My PowerPoint slide has a number of group shapes in which there are child text shapes.
Earlier I was using this code, but it doesn't handle Group shapes.
for eachfile in files:
prs = Presentation(eachfile)
textrun=[]
for slide in prs.slides:
for shape in slide.shapes:
if hasattr(shape, "text"):
print(shape.text)
textrun.append(shape.text)
new_list=" ".join(textrun)
text_list.append(new_list)
I am trying to extract the text from these child text boxes. I have managed to reach these child elements using GroupShape.shape But I get an error, that these are of type 'property', so I am not able to access the text or iterate (TypeError: 'property' object is not iterable) over them.

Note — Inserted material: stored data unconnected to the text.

import Literature.NumberTheory.Sieve.FriedlanderIwaniecPrimesJacobiTwistedSymmetry
import Literature.NumberTheory.Sieve.FriedlanderIwaniecPrimesJacobiTwistedProp111
import HarnessLib

/-!
# Friedlander–Iwaniec, *The polynomial `X² + Y⁴` captures its primes*, §12: the reciprocity flip (12.2)

[FI, §12, p. 45 of arXiv:math/9811185 = Ann. of Math. 148 (1998), (12.1)–(12.2)]: "For technical
convenience we assume that our vectors `α = (α_{rs})` satisfy `(r, 2s) = 1`. Furthermore by splitting
into four residue classes we can assume without loss of generality that `r` is fixed modulo eight. We
have by the reciprocity law `(r/d') = ±(d/r)` where `±` depends on `d` and on `r (mod 8)` but not on
`r` in any other fashion. Therefore `V(D)` for our vectors can be written as
`V(D) = ∑_{D<d≤2D} ∑_{a (mod d)} |∑_{r̄s ≡ a (mod d)} α_{rs} (d/r)|²`."

This file PROVES that reduction as a transfer principle (no definitions, no named facts):

* `jacobiSym_flip` — the reciprocity law in the form used: for `d ≥ 1` and odd `r`,
  `(d/r) = χ₈(r)^k · qrSign(r, d') · (r/d')` where `d = 2^k d'`, `d'` odd
  (`(r/d') = jtChar d r`); the sign depends on `d` and `r (mod 8)` only (`jacobiSym_flip_mod_eight`).
* `jtVflip_le_of_jtV_le` — **the flip**: if the tree's form `V(D) = jtV` (symbol `(r/d')`, (11.11))
  obeys a bound `jtV D₁ D₂ R S β ≤ Δ ∑∑ w(r,s) |β_{rs}|²` for all `β` with a given support property, then
  for every `α` supported on odd `r` with that property the FLIPPED form (symbol `(d/r)`, (12.2)) obeys
  the same bound with constant `4Δ` (Cauchy–Schwarz over the four classes `r ≡ 1, 3, 5, 7 (mod 8)`).
* `exists_jtVflip_le` — Proposition 11.1 [FI, Prop. 11.1] for the flipped form, from the tree theorem
  `exists_jtV_le`.
* `jacobiSym_absDet_eq`, `jacobiSym_complementary_divisor` — the complementary-divisor identity before
  (12.10): `(dm/(r₁r₂)) = (s₁/r₁)(s₂/r₂)(q/(r₁r₂))` when `|r₁s₂ − r₂s₁| = dmq`.

This is step 0 of the map of the proof of Proposition 12.1 (HOME/parity-ideate-lit/FI98-Prop121-MAP.md
of the Parity cell): Propositions 11.1* and 12.1 apply Proposition 11.1 in the flipped currency.
-/

noncomputable section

from pptx.shapes.group import GroupShape
from pptx import Presentation
for eachfile in files:
prs = Presentation(eachfile)
textrun=[]
for slide in prs.slides:
for shape in slide.shapes:
for text in GroupShape.shapes:
print(text)
I would then like to catch the text and append to a string for further processing.

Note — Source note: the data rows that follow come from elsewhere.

/-! ## §1 Ideals in the same class are isomorphic modules -/

section Ideals

variable {R : Type*} [CommRing R] [IsDomain R]

/-- Multiplication by a non-zero `x` is an `R`-linear isomorphism `I ≃ x • I = (x) I`. [folklore] -/
private theorem nonempty_linearEquiv_span_singleton_mul (I : Ideal R) {x : R} (hx : x ≠ 0) :
    Nonempty (I ≃ₗ[R] ↥(Ideal.span {x} * I)) := by
  have hinj : Function.Injective (LinearMap.lsmul R R x) := fun a b h => by
    simpa [LinearMap.lsmul_apply, hx] using h
  refine ⟨(Submodule.equivMapOfInjective _ hinj I).trans (LinearEquiv.ofEq _ _ ?_)⟩
  ext a
  simp only [Submodule.mem_map, LinearMap.lsmul_apply, smul_eq_mul, Ideal.mem_span_singleton_mul]

/-- If `(x) I = (y) J` with `x, y ≠ 0` then `I ≅ J` as `R`-modules. [folklore] -/
private theorem nonempty_linearEquiv_of_span_singleton_mul_eq {I J : Ideal R} {x y : R} (hx : x ≠ 0)
    (hy : y ≠ 0) (h : Ideal.span {x} * I = Ideal.span {y} * J) : Nonempty (I ≃ₗ[R] J) := by
  obtain ⟨e₁⟩ := nonempty_linearEquiv_span_singleton_mul I hx
  obtain ⟨e₂⟩ := nonempty_linearEquiv_span_singleton_mul J hy
  exact ⟨e₁.trans ((LinearEquiv.ofEq _ _ (by rw [h])).trans e₂.symm)⟩

end Ideals

section IdealsDedekind

variable {R : Type*} [CommRing R] [IsDedekindDomain R]

/-- **Ideals of a Dedekind domain with the same ideal class are isomorphic `R`-modules**
(`ClassGroup.mk0_eq_mk0_iff`: `(x) I = (y) J`, and multiplication by `x`, `y`).
[cite: Reiner2003MaximalOrders, §4 (ideal classes are the isomorphism classes of ideals)] -/
theorem nonempty_linearEquiv_of_mk0_eq {I J : Ideal R} (hI : I ∈ (Ideal R)⁰)
    (hJ : J ∈ (Ideal R)⁰) (h : ClassGroup.mk0 ⟨I, hI⟩ = ClassGroup.mk0 ⟨J, hJ⟩) :
    Nonempty (I ≃ₗ[R] J) := by
  obtain ⟨x, y, hx, hy, hxy⟩ := ClassGroup.mk0_eq_mk0_iff.mp h
  exact nonempty_linearEquiv_of_span_singleton_mul_eq hx hy hxy

end IdealsDedekind

/-! ## §2 The splitting `N ≅ pr₁(N) × (N ∩ 0 × W)` of a lattice over a Dedekind domain -/

section Splitting

variable {R : Type*} [CommRing R] [IsDedekindDomain R]
  {W : Type*} [AddCommGroup W] [Module R W] [NoZeroSMulDivisors R W]

omit [NoZeroSMulDivisors R W] in
/-- **A lift of `c` with `𝔟`-multiples in `c N`** (the invertibility of `𝔟 = pr₁(N)` made explicit):
if `c • (R × W) ⊆ N`, `c ≠ 0`, there is `w₀ ∈ R × W` with first coordinate `c` such that
`b • w₀ ∈ c • N` for every `b ∈ pr₁(N)`.  Proof: `(c) = 𝔟 𝔠` for an ideal `𝔠` (Dedekind), and for
`a = pr₁(n)`, `d ∈ 𝔠` the element `d • n` has the property, with first coordinate `a d`; these
generate `𝔟 𝔠 ∋ c`. [folklore] -/
private theorem exists_fst_eq_and_smul_eq_smul (N : Submodule R (R × W)) {c : R}
    (hN : ∀ p : R × W, c • p ∈ N) :
    ∃ w₀ : R × W, w₀.1 = c ∧ ∀ b ∈ N.map (LinearMap.fst R R W), ∃ n ∈ N, b • w₀ = c • n := by
  classical
  set 𝔟 : Ideal R := N.map (LinearMap.fst R R W) with h𝔟
  -- `(c) ≤ 𝔟`, hence `(c) = 𝔟 * 𝔠`
  have hc𝔟 : Ideal.span {c} ≤ 𝔟 := by
    rw [Ideal.span_le, Set.singleton_subset_iff]
    exact ⟨c • ((1 : R), (0 : W)), hN _, by simp⟩
  obtain ⟨𝔠, h𝔠⟩ := Ideal.dvd_iff_le.mpr hc𝔟
  -- the submodule of elements with the property
  let Q : Submodule R (R × W) :=
    { carrier := {p | ∀ b ∈ 𝔟, ∃ n ∈ N, b • p = c • n}
      add_mem' := fun {p q} hp hq b hb => by
        obtain ⟨n, hn, hnp⟩ := hp b hb
        obtain ⟨n', hn', hnq⟩ := hq b hb
        exact ⟨n + n', N.add_mem hn hn', by rw [smul_add, hnp, hnq, smul_add]⟩
      zero_mem' := fun b _ => ⟨0, N.zero_mem, by simp⟩
      smul_mem' := fun a p hp b hb => by
        obtain ⟨n, hn, hnp⟩ := hp b hb
        exact ⟨a • n, N.smul_mem a hn, by rw [smul_comm, hnp, smul_comm]⟩ }
  have hQ : ∀ p, p ∈ Q ↔ ∀ b ∈ 𝔟, ∃ n ∈ N, b • p = c • n := fun p => Iff.rfl
  -- `𝔟 * 𝔠 ≤ pr₁(Q)`
  have hle : 𝔟 * 𝔠 ≤ Q.map (LinearMap.fst R R W) := by
    refine Ideal.mul_le.mpr fun a ha d hd => ?_
    obtain ⟨n, hn, rfl⟩ := (Submodule.mem_map.mp ha)
    refine Submodule.mem_map.mpr ⟨d • n, ?_, by simp [mul_comm]⟩
    rw [hQ]
    intro b hb
    have hbd : b * d ∈ Ideal.span {c} := h𝔠 ▸ Ideal.mul_mem_mul hb hd
    obtain ⟨u, hu⟩ := Ideal.mem_span_singleton'.mp hbd
    exact ⟨u • n, N.smul_mem u hn, by rw [← mul_smul, ← hu, mul_comm u c, mul_smul]⟩
  have hcQ : c ∈ Q.map (LinearMap.fst R R W) :=
    hle (h𝔠 ▸ Ideal.mem_span_singleton_self c)
  obtain ⟨w₀, hw₀, hw₀c⟩ := Submodule.mem_map.mp hcQ
  exact ⟨w₀, hw₀c, (hQ w₀).mp hw₀⟩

So my question is, how to access the child text elements and extract the text from them.
I have spent a lot of time going though the documentation and source code, but haven't been able to figure it out. Any help would be appreciated.

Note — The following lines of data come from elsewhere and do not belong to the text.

import Summits.RiemannHypothesis.RiemannHypothesis.Theorems.TiltedLandingLaw421R3ColumnImmunity2
import Summits.RiemannHypothesis.RiemannHypothesis.Theorems.TiltedLandingLaw421.Negative.AlphaSealTrkDFalse

/-!
# `RhW08.Column.LineageLawQ` is false (critic g21, rh-split-ref-2; negative lemma for crux 24774)

`LineageLawQ` (landed in `…R3ColumnImmunity2`, p770439) asks, at EVERY non-Ready′ level `j` of every legal
frame, for an upper zero `u` of `f^{(j+1)}` in `MarginBand x₀ R Hs j u`, i.e.
`(|Re u − x₀| + R/2)² + (j+1)·(Im u)² ≤ (j+1)·Hs²`.  Since `EngineHyps5 2 …` forces `2·Hs ≤ R`, the margin band is
EMPTY for every `j < (R/(2Hs))² − 1`, in particular at `j = 0` always (`(R/2)² ≤ Hs² ≤ R²/4` would need `Im u = 0`).
So the law says «every legal frame is Ready′ at level 0», and the landed legal datum
`engineHyps5_D : EngineHyps5 2 (1/2) fW 0 (23/25) 2 40 1 64` (`fW z = z⁵ + z³`) with `not_readyR2_D` refutes it.

Consequence: `restSuccBotQ_of_lineageLaw : LineageLawQ → RestSuccBotQ` is vacuous; the lineage door as typed is closed
(the director's (CA376) strike made kernel-checked).  The intended statement (critic RESULT-21) had
`(ρ(u) + R/2)²` with `ρ(u) = max (|Re u − x₀| − R/2) 0`, i.e. `max |Re u − x₀| (R/2)` in place of `|Re u − x₀| + R/2`,
AND the hypothesis «band_j ≠ ∅»; whether that repaired law holds is open (0 counterexamples in the critic's corpora).
Nothing here bears on the truth of RH; RH is not proved.
-/

set_option linter.dupNamespace false

namespace Summit.RiemannHypothesis.RiemannHypothesis.Theorems.TiltedLandingLaw421.Negative

open Complex

/-- `LineageLawQ` fails: instantiate at the landed legal datum `(1/2, fW, 0, 23/25, 2, 40, 1, 64)`, level `0`,
`v = I` (`not_readyR2_D`); the promised `u` would satisfy `(|Re u| + 20)² + (Im u)² ≤ 1`. -/
theorem lineageLawQ_false : ¬ RhW08.Column.LineageLawQ := by
  intro h
  have hne : iteratedDeriv 0 fW ≠ 0 := by rw [iteratedDeriv_zero_fW]; exact fW_ne_zero
  obtain ⟨u, -, -, hband⟩ := h (1 / 2) fW 0 (23 / 25) 2 40 1 64 engineHyps5_D 0 I hne not_readyR2_D
  unfold RhW08.Column.MarginBand at hband
  simp only [Nat.cast_zero, zero_add, one_mul, sub_zero] at hband
  have h20 : (20 : ℝ) ≤ |u.re| + 40 / 2 := by linarith [abs_nonneg u.re]
  have hsq : (400 : ℝ) ≤ (|u.re| + 40 / 2) ^ 2 := by nlinarith [h20]
  nlinarith [hband, hsq, sq_nonneg u.im]

/-- The margin band is empty below the level threshold: if `2 * Hs ≤ R`, `0 < u.im` and
`MarginBand x₀ R Hs j u` (with `0 ≤ R`) then `(R/2)² < (j+1) · Hs²`, i.e. `j + 1 > (R/(2Hs))²`. -/
theorem marginBand_level_lb {x₀ R Hs : ℝ} {j : ℕ} {u : ℂ} (hR : 0 ≤ R) (hu : 0 < u.im)
    (h : RhW08.Column.MarginBand x₀ R Hs j u) : (R / 2) ^ 2 < ((j : ℝ) + 1) * Hs ^ 2 := by
  unfold RhW08.Column.MarginBand at h
  have ha : 0 ≤ |u.re - x₀| := abs_nonneg _
  have hj : (0 : ℝ) < (j : ℝ) + 1 := by positivity
  have hpos : 0 < ((j : ℝ) + 1) * u.im ^ 2 := mul_pos hj (pow_pos hu 2)
  have hmono : (R / 2) ^ 2 ≤ (|u.re - x₀| + R / 2) ^ 2 := by nlinarith [ha, hR]
  linarith [h, hpos, hmono]


end Summit.RiemannHypothesis.RiemannHypothesis.Theorems.TiltedLandingLaw421.Negative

I think you need something like this:
from pptx.enum.shapes import MSO_SHAPE_TYPE
for slide in prs.slides:
# ---only operate on group shapes---
group_shapes = [
shp for shp in slide.shapes
if shp.shape_type == MSO_SHAPE_TYPE.GROUP
]
for group_shape in group_shapes:
for shape in group_shape.shapes:
if shape.has_text_frame:
print(shape.text)
A group shape contains other shapes, accessible on its .shapes
property. It does not itself have a .text
property. So you need to iterate the shapes in the group and get the text from each of those.
Note that this solution only goes one level deep. A recursive approach could be used to walk the tree depth-first and get text from groups containing groups if there were any.
Also note that not all shapes have text, so you must check the .has_text_frame
property to avoid raising an exception on, say, a picture shape.